- Collected data entries
____________________
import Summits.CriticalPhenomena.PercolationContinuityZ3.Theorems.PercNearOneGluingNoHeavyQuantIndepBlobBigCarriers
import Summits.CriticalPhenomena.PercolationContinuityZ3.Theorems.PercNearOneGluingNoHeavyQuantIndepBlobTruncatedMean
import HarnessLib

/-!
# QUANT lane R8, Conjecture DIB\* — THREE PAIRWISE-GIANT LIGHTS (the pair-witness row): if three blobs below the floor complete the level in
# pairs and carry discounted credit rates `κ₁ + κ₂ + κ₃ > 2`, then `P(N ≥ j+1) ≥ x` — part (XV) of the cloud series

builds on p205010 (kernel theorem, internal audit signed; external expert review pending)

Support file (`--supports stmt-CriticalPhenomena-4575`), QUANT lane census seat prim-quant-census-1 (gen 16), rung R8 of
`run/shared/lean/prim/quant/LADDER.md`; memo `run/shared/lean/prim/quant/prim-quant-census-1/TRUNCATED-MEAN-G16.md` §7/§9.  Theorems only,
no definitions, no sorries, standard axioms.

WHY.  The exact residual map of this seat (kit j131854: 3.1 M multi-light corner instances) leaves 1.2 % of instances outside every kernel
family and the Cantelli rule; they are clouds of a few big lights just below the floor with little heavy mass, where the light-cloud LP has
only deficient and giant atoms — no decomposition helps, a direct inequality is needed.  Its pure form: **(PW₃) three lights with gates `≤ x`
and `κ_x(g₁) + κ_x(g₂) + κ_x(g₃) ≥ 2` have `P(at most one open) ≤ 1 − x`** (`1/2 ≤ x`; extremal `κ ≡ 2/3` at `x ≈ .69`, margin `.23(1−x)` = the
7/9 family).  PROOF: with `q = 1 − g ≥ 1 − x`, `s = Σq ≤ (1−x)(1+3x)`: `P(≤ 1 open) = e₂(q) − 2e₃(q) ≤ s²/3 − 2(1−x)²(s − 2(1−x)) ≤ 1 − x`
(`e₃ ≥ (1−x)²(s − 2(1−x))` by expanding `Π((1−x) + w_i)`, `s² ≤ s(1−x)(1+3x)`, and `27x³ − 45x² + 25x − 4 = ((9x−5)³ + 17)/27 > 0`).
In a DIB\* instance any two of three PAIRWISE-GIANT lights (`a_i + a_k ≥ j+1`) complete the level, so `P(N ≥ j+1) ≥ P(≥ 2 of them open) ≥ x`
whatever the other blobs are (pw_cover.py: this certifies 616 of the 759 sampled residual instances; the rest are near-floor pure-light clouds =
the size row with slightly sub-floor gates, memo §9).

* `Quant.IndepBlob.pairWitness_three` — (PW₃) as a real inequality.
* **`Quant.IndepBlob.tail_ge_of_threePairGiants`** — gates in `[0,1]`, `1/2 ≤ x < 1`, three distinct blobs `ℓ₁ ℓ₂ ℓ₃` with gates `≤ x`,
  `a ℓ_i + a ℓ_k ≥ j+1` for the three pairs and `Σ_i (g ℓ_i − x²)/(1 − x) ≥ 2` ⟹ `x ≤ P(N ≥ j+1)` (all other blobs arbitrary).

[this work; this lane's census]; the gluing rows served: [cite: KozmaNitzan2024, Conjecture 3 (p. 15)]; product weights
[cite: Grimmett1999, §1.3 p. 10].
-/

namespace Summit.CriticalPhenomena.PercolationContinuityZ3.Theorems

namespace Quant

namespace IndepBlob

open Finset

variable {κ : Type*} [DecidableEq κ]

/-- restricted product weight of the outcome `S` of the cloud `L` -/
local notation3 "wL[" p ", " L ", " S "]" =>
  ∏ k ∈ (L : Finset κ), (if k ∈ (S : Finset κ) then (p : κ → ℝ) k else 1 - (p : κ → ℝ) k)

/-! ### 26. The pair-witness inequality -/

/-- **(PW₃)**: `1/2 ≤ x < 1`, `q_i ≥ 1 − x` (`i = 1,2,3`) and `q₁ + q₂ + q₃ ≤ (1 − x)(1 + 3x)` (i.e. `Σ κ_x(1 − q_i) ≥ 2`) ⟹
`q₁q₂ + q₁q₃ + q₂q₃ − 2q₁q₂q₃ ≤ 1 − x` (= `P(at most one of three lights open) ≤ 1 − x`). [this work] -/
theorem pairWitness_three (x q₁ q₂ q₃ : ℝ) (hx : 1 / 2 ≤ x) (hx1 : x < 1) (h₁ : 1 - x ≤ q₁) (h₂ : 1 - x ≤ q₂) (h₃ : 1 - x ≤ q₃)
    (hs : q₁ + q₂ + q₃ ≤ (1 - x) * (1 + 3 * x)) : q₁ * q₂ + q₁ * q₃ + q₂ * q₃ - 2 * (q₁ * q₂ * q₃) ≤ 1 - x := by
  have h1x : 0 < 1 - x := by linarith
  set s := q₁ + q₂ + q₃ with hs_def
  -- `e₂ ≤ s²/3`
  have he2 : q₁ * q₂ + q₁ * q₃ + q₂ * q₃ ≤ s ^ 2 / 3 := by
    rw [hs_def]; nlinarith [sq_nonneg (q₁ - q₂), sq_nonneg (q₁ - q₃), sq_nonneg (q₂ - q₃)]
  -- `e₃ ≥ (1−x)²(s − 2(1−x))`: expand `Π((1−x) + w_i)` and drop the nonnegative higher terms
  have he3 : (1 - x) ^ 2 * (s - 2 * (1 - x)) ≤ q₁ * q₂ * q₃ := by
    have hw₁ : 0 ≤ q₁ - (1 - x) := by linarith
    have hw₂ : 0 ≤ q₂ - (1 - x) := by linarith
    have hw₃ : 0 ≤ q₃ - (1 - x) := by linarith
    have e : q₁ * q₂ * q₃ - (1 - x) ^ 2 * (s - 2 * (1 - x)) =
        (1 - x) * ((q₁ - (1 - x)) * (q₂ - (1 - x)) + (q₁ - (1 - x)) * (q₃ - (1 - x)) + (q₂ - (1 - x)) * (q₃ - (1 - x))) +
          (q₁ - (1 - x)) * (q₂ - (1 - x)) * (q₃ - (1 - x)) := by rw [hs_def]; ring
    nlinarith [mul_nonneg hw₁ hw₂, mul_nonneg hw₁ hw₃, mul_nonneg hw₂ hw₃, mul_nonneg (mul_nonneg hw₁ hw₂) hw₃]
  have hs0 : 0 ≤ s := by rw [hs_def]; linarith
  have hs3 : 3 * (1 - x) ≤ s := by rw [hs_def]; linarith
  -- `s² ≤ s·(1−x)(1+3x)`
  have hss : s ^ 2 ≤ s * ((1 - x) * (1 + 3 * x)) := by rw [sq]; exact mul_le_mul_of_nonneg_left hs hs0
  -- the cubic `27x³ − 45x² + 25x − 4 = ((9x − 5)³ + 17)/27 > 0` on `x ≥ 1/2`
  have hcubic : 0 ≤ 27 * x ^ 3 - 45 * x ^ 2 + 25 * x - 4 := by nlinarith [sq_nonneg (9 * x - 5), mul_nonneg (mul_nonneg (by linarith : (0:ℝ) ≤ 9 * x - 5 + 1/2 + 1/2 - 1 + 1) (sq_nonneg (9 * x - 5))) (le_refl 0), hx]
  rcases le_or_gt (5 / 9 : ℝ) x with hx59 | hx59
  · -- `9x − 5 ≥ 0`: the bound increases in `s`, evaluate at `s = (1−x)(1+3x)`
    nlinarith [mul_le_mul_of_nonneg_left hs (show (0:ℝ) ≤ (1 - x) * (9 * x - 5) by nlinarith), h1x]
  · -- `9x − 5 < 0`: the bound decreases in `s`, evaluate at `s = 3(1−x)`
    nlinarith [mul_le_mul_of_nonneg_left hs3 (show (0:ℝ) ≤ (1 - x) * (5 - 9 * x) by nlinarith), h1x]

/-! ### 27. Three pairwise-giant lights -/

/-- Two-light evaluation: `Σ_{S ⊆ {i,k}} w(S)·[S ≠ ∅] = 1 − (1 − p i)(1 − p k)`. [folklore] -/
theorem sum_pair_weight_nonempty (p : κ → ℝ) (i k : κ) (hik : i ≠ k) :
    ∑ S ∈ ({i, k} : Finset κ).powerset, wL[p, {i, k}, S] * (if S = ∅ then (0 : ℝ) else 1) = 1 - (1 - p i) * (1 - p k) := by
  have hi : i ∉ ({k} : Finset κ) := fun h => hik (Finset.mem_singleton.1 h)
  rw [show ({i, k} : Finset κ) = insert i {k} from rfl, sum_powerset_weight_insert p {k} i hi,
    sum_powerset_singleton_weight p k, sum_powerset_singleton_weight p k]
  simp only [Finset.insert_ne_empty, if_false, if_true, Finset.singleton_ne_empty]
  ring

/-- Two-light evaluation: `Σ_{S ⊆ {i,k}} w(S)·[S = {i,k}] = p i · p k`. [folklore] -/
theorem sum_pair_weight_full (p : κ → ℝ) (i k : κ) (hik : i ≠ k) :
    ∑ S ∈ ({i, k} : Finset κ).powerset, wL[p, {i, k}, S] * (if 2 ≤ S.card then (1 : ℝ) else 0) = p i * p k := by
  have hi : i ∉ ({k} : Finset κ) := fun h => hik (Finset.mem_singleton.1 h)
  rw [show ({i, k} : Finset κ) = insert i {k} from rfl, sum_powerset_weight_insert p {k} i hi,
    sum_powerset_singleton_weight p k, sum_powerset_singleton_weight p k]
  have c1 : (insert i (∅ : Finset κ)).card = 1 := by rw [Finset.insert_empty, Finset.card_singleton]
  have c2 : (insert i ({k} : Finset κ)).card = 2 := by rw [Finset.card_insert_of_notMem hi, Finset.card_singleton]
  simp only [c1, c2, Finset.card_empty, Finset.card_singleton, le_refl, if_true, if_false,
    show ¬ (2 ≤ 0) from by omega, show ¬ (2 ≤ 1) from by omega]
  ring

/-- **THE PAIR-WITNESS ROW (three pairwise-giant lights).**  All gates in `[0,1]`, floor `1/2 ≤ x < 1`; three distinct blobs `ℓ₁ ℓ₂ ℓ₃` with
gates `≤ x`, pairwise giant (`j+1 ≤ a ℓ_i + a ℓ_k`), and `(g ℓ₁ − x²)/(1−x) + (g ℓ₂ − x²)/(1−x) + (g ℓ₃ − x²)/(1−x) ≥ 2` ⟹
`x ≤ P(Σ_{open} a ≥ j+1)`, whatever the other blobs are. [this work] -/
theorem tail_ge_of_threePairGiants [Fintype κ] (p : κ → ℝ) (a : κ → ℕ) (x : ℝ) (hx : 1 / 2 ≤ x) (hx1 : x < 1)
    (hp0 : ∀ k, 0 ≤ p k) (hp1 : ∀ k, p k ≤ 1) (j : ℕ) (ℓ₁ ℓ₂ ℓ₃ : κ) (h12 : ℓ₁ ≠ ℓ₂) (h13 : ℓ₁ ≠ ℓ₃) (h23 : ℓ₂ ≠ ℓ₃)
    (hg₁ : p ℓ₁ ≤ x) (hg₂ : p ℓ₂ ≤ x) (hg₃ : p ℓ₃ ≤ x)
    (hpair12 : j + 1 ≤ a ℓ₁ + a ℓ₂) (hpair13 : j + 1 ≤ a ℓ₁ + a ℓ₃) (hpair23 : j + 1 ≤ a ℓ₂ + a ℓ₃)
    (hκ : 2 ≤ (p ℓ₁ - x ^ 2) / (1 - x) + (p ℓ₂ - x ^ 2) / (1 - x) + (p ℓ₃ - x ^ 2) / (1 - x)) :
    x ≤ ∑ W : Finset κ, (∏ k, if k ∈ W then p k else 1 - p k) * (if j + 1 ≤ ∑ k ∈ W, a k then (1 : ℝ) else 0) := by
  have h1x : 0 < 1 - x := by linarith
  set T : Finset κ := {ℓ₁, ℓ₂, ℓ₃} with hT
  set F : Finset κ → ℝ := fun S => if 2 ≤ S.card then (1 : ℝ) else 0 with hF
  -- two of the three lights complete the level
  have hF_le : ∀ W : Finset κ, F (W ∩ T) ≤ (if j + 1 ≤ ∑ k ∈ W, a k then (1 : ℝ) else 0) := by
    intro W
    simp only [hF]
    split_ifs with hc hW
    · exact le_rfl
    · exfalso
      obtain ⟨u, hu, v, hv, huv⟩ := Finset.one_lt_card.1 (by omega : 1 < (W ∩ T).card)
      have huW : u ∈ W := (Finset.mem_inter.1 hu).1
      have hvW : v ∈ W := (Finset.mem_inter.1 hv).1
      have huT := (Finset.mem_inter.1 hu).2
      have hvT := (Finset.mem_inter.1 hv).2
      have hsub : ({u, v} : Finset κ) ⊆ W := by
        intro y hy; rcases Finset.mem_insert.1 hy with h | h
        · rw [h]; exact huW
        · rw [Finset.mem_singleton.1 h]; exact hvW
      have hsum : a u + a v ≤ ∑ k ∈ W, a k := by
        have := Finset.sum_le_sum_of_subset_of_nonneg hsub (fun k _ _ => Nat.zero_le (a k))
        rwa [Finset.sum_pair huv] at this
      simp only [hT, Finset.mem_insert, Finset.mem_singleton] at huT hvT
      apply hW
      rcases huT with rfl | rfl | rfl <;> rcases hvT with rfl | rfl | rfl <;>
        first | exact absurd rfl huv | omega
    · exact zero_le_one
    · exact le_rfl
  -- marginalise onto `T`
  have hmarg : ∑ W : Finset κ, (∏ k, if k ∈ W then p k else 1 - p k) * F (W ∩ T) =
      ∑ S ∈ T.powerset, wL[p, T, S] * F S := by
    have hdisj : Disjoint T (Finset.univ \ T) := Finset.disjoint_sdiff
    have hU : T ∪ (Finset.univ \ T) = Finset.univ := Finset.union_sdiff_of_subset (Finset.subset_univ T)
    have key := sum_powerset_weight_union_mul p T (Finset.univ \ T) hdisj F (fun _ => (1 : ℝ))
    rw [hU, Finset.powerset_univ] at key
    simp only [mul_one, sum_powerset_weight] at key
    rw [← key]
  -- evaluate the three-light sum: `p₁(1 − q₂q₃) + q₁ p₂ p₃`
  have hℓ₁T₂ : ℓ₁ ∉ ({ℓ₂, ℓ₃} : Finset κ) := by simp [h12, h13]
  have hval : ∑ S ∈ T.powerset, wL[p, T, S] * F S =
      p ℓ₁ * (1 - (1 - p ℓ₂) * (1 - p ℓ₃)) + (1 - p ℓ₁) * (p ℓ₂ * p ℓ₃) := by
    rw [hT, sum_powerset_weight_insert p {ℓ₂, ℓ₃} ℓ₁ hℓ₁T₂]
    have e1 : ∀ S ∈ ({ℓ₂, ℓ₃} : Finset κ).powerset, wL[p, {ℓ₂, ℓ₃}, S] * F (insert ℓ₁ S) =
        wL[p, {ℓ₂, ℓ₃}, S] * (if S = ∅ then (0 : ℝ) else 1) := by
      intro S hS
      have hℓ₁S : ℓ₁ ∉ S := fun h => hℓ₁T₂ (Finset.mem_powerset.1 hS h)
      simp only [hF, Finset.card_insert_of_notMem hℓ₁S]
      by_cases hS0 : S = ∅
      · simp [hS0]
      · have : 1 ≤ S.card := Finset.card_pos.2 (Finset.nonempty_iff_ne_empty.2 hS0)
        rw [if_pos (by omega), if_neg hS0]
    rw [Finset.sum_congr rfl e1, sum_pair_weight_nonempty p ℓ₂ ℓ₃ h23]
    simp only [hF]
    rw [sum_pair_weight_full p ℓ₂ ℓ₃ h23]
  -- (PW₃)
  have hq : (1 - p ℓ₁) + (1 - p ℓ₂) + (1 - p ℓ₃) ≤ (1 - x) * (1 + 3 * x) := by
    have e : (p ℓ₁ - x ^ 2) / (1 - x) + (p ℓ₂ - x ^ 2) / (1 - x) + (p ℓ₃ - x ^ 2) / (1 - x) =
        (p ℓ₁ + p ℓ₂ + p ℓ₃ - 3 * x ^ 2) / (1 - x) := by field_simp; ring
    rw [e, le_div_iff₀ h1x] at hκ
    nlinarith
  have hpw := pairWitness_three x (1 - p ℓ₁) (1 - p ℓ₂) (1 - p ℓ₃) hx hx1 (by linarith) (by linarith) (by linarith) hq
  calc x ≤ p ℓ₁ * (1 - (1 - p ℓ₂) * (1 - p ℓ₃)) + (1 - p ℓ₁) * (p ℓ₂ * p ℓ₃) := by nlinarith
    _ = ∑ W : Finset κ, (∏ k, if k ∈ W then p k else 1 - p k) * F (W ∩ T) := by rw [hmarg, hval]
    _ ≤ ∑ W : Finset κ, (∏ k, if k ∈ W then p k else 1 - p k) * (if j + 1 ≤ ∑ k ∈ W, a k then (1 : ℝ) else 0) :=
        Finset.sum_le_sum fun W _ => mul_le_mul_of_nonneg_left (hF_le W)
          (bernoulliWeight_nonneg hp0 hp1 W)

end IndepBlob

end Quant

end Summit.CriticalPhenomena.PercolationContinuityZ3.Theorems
____________________
- ABOUT THIS TASK
Write out, from the lines above, only those from the line with "In a DIB\* instance" to the line with "the size row", exactly as given, including the first and the last.

- YOUR RESPONSE
In a DIB\* instance any two of three PAIRWISE-GIANT lights (`a_i + a_k ≥ j+1`) complete the level, so `P(N ≥ j+1) ≥ P(≥ 2 of them open) ≥ x`
whatever the other blobs are (pw_cover.py: this certifies 616 of the 759 sampled residual instances; the rest are near-floor pure-light clouds =
the size row with slightly sub-floor gates, memo §9).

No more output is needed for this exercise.